Author(s):
Alves, Liliana S. ; Marques, André R. A. ; Padrão, Nuno ; Carvalho, Filomena A. ; Ramalho, José ; Lopes, Catarina S. ; Soares, Maria I. L. ; Futter, Clare E. ; Pinho e Melo, Teresa M. V. D. ; Santos, Nuno C. ; Vieira, Otília V.
Date: 2022
Persistent ID: https://hdl.handle.net/10316/107454
Origin: Estudo Geral - Universidade de Coimbra
Subject(s): Atherosclerosis; Lysosome adaptation; Lysosome dysfunction; Oxidized lipids; Vascular smooth muscle cell; Cell Proliferation; Cells, Cultured; Foam Cells; Homeostasis; Lysosomes; Muscle, Smooth, Vascular; Myocytes, Smooth Muscle
Description
In atherosclerotic lesions, vascular smooth muscle cells (VSMCs) represent half of the foam cell population, which is characterized by an aberrant accumulation of undigested lipids within lysosomes. Loss of lysosome function impacts VSMC homeostasis and disease progression. Understanding the molecular mechanisms underlying lysosome dysfunction in these cells is, therefore, crucial. We identify cholesteryl hemiazelate (ChA), a stable oxidation end-product of cholesteryl-polyunsaturated fatty acid esters, as an inducer of lysosome malfunction in VSMCs. ChA-treated VSMCs acquire a foam-cell-like phenotype, characterized by enlarged lysosomes full of ChA and neutral lipids. The lysosomes are perinuclear and exhibit degradative capacity and cargo exit defects. Lysosome luminal pH is also altered. Even though the transcriptional response machinery and autophagy are not activated by ChA, the addition of recombinant lysosomal acid lipase (LAL) is able to rescue lysosome dysfunction. ChA significantly affects VSMC proliferation and migration, impacting atherosclerosis. In summary, this work shows that ChA is sufficient to induce lysosomal dysfunction in VSMCs, that, in ChA-treated VSMCs, neither lysosome biogenesis nor autophagy are triggered, and, finally, that recombinant LAL can be a therapeutic approach for lysosomal dysfunction.

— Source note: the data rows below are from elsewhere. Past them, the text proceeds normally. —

import Summits.PneNP.PneNP.Theorems.ConvexRankGatesConvexGateBlindExactLiftingTriangleLineCover

/-!
# Triangle instance — the unit level EXACTLY: `rk₊(M_t − J) = t³` by a fooling set

Support file for crux `ConvexGateBlind` (stmt-PneNP-10680), open stub `stub_exactLifting` (prover seat 0, session 28,
memo ANALYSIS13). `M_t[x,w] = monoCount x w ∈ {1,3}`; at the top of the window `ε = 1` the shifted matrix
`M_t − J = 2·[w monochromatic under x]` is a `0/2` matrix. Known in the tree: `t³ ≤ 108·r` for every `r`-term
non-negative factorisation (`triangle_window`, rectangle/density argument). Here the EXACT value: the `t³` entries
`(x_w, w)`, with the asymmetric colouring `x_w` = (colour-`true` classes `{w₀}`, `{w₁}`, `{d : d ≤ w₂}`), form a
FOOLING SET — `w` is monochromatic under `x_w`, and for `w ≠ w'` not both "`w'` mono under `x_w`" and "`w` mono under
`x_{w'}`" (`fool`) — so every non-negative factorisation of `M_t − J` (indexed by any finite type) has at least `t³`
terms (`card_ge_of_unit_fact`; registered `triangle_unit_level_exact`), matching the `t³` points: `f_t(1) = t³` exactly.
-/

set_option linter.dupNamespace false -- `Summit.PneNP.PneNP.…`: summit = sub-problem (D-0017)

namespace Summit.PneNP.PneNP.Theorems.XorDoor.TriLine

open Finset

variable {t : ℕ}

/-- `w` is monochromatic under its own fooling colouring `x_w` (colour-`true` classes `{w₀}`, `{w₁}`, `{d ≤ w₂}`;
written inline to keep the file definition-free) -/
lemma isMono_foolCol_self (w : Tri t) :
    IsMono ((fun a => decide (a = w.1), fun b => decide (b = w.2.1), fun d => decide (d ≤ w.2.2)) : Col t)
      w.1 w.2.1 w.2.2 := by
  simp [IsMono]

/-- **the fooling property**: for `w ≠ w'`, `w'` mono under `x_w` and `w` mono under `x_{w'}` cannot both hold -/
lemma fool {w w' : Tri t} (hne : w ≠ w')
    (h1 : IsMono ((fun a => decide (a = w.1), fun b => decide (b = w.2.1), fun d => decide (d ≤ w.2.2)) : Col t)
      w'.1 w'.2.1 w'.2.2)
    (h2 : IsMono ((fun a => decide (a = w'.1), fun b => decide (b = w'.2.1), fun d => decide (d ≤ w'.2.2)) : Col t)
      w.1 w.2.1 w.2.2) : False := by
  obtain ⟨a, b, d⟩ := w
  obtain ⟨a', b', d'⟩ := w'
  simp only [IsMono, decide_eq_decide] at h1 h2
  obtain ⟨h1a, h1b⟩ := h1
  obtain ⟨h2a, h2b⟩ := h2
  by_cases ha : a' = a
  · subst ha
    have hb : b' = b := by simpa using h1a
    subst hb
    have hd1 : d' ≤ d := by simpa using h1b
    have hd2 : d ≤ d' := by simpa using h2b
    exact hne (by rw [le_antisymm hd2 hd1])
  · have ha' : ¬ a = a' := fun h => ha h.symm
    have hd1 : ¬ d' ≤ d := by simpa [ha] using h1b
    have hd2 : ¬ d ≤ d' := by simpa [ha'] using h2b
    omega

/-- **The unit level exactly.** Every real factorisation `∑_i u_i(x) v_i(w) = M_t[x,w] − 1` with NON-NEGATIVE factors,
indexed by a finite type `ι`, has `t³ ≤ #ι`. -/
theorem card_ge_of_unit_fact {ι : Type} [Fintype ι] (u : ι → Col t → ℝ) (v : ι → Tri t → ℝ)
    (hu : ∀ i x, 0 ≤ u i x) (hv : ∀ i w, 0 ≤ v i w)
    (hfact : ∀ x w, ∑ i, u i x * v i w = (monoCount x w : ℝ) - 1) : t ^ 3 ≤ Fintype.card ι := by
  classical
  -- the fooling colourings
  let foolCol : Tri t → Col t := fun w =>
    (fun a => decide (a = w.1), fun b => decide (b = w.2.1), fun d => decide (d ≤ w.2.2))
  -- every fooling entry is covered by some term
  have hcov : ∀ w : Tri t, ∃ i, u i (foolCol w) ≠ 0 ∧ v i w ≠ 0 := by
    intro w
    have h3 : (monoCount (foolCol w) w : ℝ) - 1 = 2 := by
      obtain ⟨a, b, d⟩ := w
      rw [monoCount_of_isMono (isMono_foolCol_self (a, b, d))]; norm_num
    have hne : ∑ i, u i (foolCol w) * v i w ≠ 0 := by rw [hfact, h3]; norm_num
    obtain ⟨i, -, hi⟩ := exists_ne_zero_of_sum_ne_zero hne
    exact ⟨i, left_ne_zero_of_mul hi, right_ne_zero_of_mul hi⟩
  choose f hf using hcov
  -- the covering map is injective
  have hinj : Function.Injective f := by
    intro w w' hww
    by_contra hne
    have hpos : ∀ {y : Col t} {z : Tri t} (i : ι), u i y ≠ 0 → v i z ≠ 0 → IsMono y z.1 z.2.1 z.2.2 := by
      intro y z i hy hz
      have hlt : 0 < u i y * v i z :=
        mul_pos (lt_of_le_of_ne (hu i y) hy.symm) (lt_of_le_of_ne (hv i z) hz.symm)
      have hle : u i y * v i z ≤ ∑ j, u j y * v j z :=
        single_le_sum (f := fun j => u j y * v j z) (fun j _ => mul_nonneg (hu j y) (hv j z)) (mem_univ i)
      rw [hfact] at hle
      by_contra hm
      obtain ⟨a, b, d⟩ := z
      have : (monoCount y (a, b, d) : ℝ) = 1 := by exact_mod_cast monoCount_of_not_isMono hm
      rw [this] at hle
      linarith
    have h1 : IsMono (foolCol w) w'.1 w'.2.1 w'.2.2 := hpos (f w) (hf w).1 (by rw [hww]; exact (hf w').2)
    have h2 : IsMono (foolCol w') w.1 w.2.1 w.2.2 := hpos (f w') (hf w').1 (by rw [← hww]; exact (hf w).2)
    exact fool hne h1 h2
  have := Fintype.card_le_of_injective f hinj
  simpa [Fintype.card_prod, Fintype.card_fin, pow_succ, mul_assoc] using this

/-- **The unit level of the triangle instance, exactly** (registered sub-goal `triangle_unit_level_exact` of
stmt-PneNP-10680, verbatim signature): every factorisation of `M_t − J` into `#ι` non-negative rank-one terms has
`t³ ≤ #ι` (and `t³` terms suffice: the points), i.e. `rk₊(M_t − J) = t³`. -/
theorem triangle_unit_level_exact : ∀ (t : ℕ) (ι : Type) [Fintype ι] (u : ι → (Fin t → Bool) × (Fin t → Bool) ×
    (Fin t → Bool) → ℝ) (v : ι → Fin t × Fin t × Fin t → ℝ), (∀ i x, 0 ≤ u i x) → (∀ i w, 0 ≤ v i w) → (∀ x w, ∑ i,
    u i x * v i w = ((if x.1 w.1 = x.2.1 w.2.1 then 1 else 0) + (if x.1 w.1 = x.2.2 w.2.2 then 1 else 0) + (if x.2.1
    w.2.1 = x.2.2 w.2.2 then 1 else 0) : ℝ) - 1) → t ^ 3 ≤ Fintype.card ι := by
  intro t ι _ u v hu hv hfact
  exact card_ge_of_unit_fact u v hu hv fun x w => by
    rw [hfact x w]; simp only [monoCount]; push_cast; ring

end Summit.PneNP.PneNP.Theorems.XorDoor.TriLine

This work was supported by Fundação para a Ciência e a Tecnologia, I.P (FCT, Portugal), projects 03/SAICT/2015, PTDC/EMD-TLM/7289/2020 and PTDC/MEDPAT/ 29395/2017, through national funds and co-funded by FEDER under the PT2020 Partnership. The Coimbra Chemistry Centre (CQC) is supported by FCT through project UID/QUI/00313/2019. This work was also supported by a European Commission Twinning on “Excel in Rare Diseases’ Research: Focus on LYSOsomal Disorders and CILiopathies’ grant (H2020-TWINN-2017: GA 81108). L.S.A. was a holder of a FCT PhD fellowship (PD/BD/114254/2016), attributed by the ProRegem Doctoral Programme in 2016. C.S.L. is also a holder of a FCT PhD fellowship (PD/ BD/135045/2017). A.R.A.M. was funded by the FCT Stimulus of Scientific Employment Individual Support Call 2017 (CEECIND/01006/2017).